The present research also highlights the significance of lipid profiles in relation to MI risk; heightened total cholesterol, LDL cholesterol, and triglyceride concentrations correlated with an increased likelihood of experiencing STEMI/non-STEMI. These findings are consistent with previous research demonstrating an elevated dyslipidemia prevalence in patients with ACS, regardless of their obesity status [41, 42]. These results emphasize the crucial role of lipid management in cardiovascular disease prevention and management.

We found that the WBC count and creatinine level were significant factors in assessing the risk of MI, indicating inflammation and renal function, respectively. Increments in these parameters correlated with a greater likelihood of experiencing both types of MI. previous studies indicate that WBC count could be a predictor for mortality in peripheral artery diseases [43]. The decrease in blood flow within the epicardium and impaired myocardial perfusion, along with increased thromboresistance, have been associated with a heightened occurrence of new cases of congestive heart failure and mortality [44]. Moreover, it should be noted that WBC serves as a significant prognostic indicator for long-term mortality in patients with both non-STEMI and STEMI [45]. Plasma creatinine was also described as an important factor in previous studies, An elevated level of serum creatinine within the established normal range serves as an indicator for heightened susceptibility to cerebrovascular disease in individuals who are both normotensive and hypertensive [46]. Myocardial infarction, ischemic heart disease, and premature death were linked to moderately elevated plasma creatinine levels. An association was not found for low estimated glomerular filtration rate (eGFR) [47]. There exists a notable correlation between serum creatinine levels and coronary artery disease (CAD), although it should be noted that this correlation is not independent [48]. The findings above underscore the complex interconnections between inflammation, renal function, and cardiovascular well-being, indicating that therapies aimed at addressing these variables may have the potential to mitigate the risk of MI.

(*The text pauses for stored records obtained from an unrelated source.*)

/-- (PROVED) **RC**: `ρ̄ ≅ W[ℓ]` gives the residual characteristic polynomials of `ρ_{W,ℓ}` relative
to `ρ̄ ⊗ 𝔽̄_ℓ` (k2-liftFive-g11 `residualCharpolysOfTorsionFive_holds`, ported `5 ↦ ℓ`):
`P_σ := charpoly(σ | T_ℓ W) ∈ ℤ_ℓ[X]` pushed to `ℤ̄_ℓ[X]`. [cite: DarmonDiamondTaylor1995, §2.1] -/
theorem hasResidualCharpolys_of_isTorsionGaloisRep (W : WeierstrassCurve ℚ) [W.IsElliptic]
    (ρ : ModPGaloisRep ℚ (ZMod ℓ) 2) (hρ : W.IsTorsionGaloisRep ℓ ρ) :
    HasResidualCharpolys (RingHom.id (padicAlgClResidueField ℓ))
      (W.framedTateGaloisRep ℓ : absoluteGaloisGroup ℚ →* GL (Fin 2) (PadicAlgCl ℓ)) (residualMod ℓ ρ) := by
  intro σ
  haveI := module_free_tateModule_holds W ℓ
  haveI := module_finite_tateModule_holds W ℓ
  have hℓ0 : ((ℓ : ℕ) : ℚ) ≠ 0 := Nat.cast_ne_zero.mpr hℓ.out.ne_zero
  have hf : (padicAlgClIntegers ℓ).subtype.comp (padicIntToAlgClIntegers ℓ) =
      (algebraMap ℚ_[ℓ] (PadicAlgCl ℓ)).comp (PadicInt.Coe.ringHom (p := ℓ)) := RingHom.ext fun x => rfl
  refine ⟨((W.galoisRepTate ℓ σ).charpoly).map (padicIntToAlgClIntegers ℓ), ?_, ?_⟩
  · rw [Polynomial.map_map, hf, ← Polynomial.map_map]
    exact (charpoly_framedTateGaloisRep_eq_map_map ℓ W σ).symm
  · have hR : ((residualMod ℓ ρ σ : GL (Fin 2) (padicAlgClResidueField ℓ)) :
        Matrix (Fin 2) (Fin 2) (padicAlgClResidueField ℓ)).charpoly =
        (((ρ σ : GL (Fin 2) (ZMod ℓ)) : Matrix (Fin 2) (Fin 2) (ZMod ℓ)).charpoly).map
          (zmodToPadicAlgClResidueField ℓ) := by
      rw [← Matrix.charpoly_map]
      rfl
    rw [Polynomial.map_map, hR, hρ.charpoly_eq_map_charpoly_galoisRepTate W ℓ hℓ0 σ, Polynomial.map_map]
    congr 1
    refine RingHom.ext fun x => ?_
    rw [RingHom.comp_apply, RingHom.comp_apply, RingHom.id_apply, residue_padicIntToAlgClIntegers ℓ x,
      RingHom.comp_apply]
    conv_rhs => rw [← ZMod.natCast_zmod_val (PadicInt.toZMod (p := ℓ) x)]
    rw [map_natCast]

Notably, although tobacco use did not emerge as a significant predictor in our adjusted analysis, its frequency was considerable among patients diagnosed with both forms of MI. Efforts aimed at smoking cessation and public health programs specifically addressing tobacco use remain crucial in the ongoing endeavor to mitigate the burden of cardiovascular disease [49].

The study’s notable qualities are rooted in thoroughly examining a sizable and varied group, yielding valuable observations regarding the complex aspects of MI risk. Nevertheless, it is crucial to take into account several constraints. However, some limitations must be acknowledged. The cross-sectional design prevented causation, so future studies must confirm the observed relationships. Heavy use of self-reported data may introduce recall bias and inaccuracies, especially for lifestyle factors like smoking. The study is limited to Fasa, Iran, and may not be representative of other populations. Omitting variables like genetic predisposition or environmental factors may also reduce analysis comprehensiveness. Finally, the study’s robust statistical methods ignore potential confounding factors that could affect observed associations.

Conclusions

Research sheds light on the complex network of risk variables contributing to STEMI and NSTEMI. Significant predictors of MI risk included age, gender, anemia, lipid profile, inflammation, and renal function. These findings highlight the need to conduct thorough risk assessments and implement customized interventions to alleviate cardiovascular disease’s burden on the community. Subsequent investigations ought to prioritize the comprehensive understanding of the underlying mechanisms that drive these connections and assess the effectiveness of specific interventions aimed at diminishing the occurrence of MI and improving patient outcomes.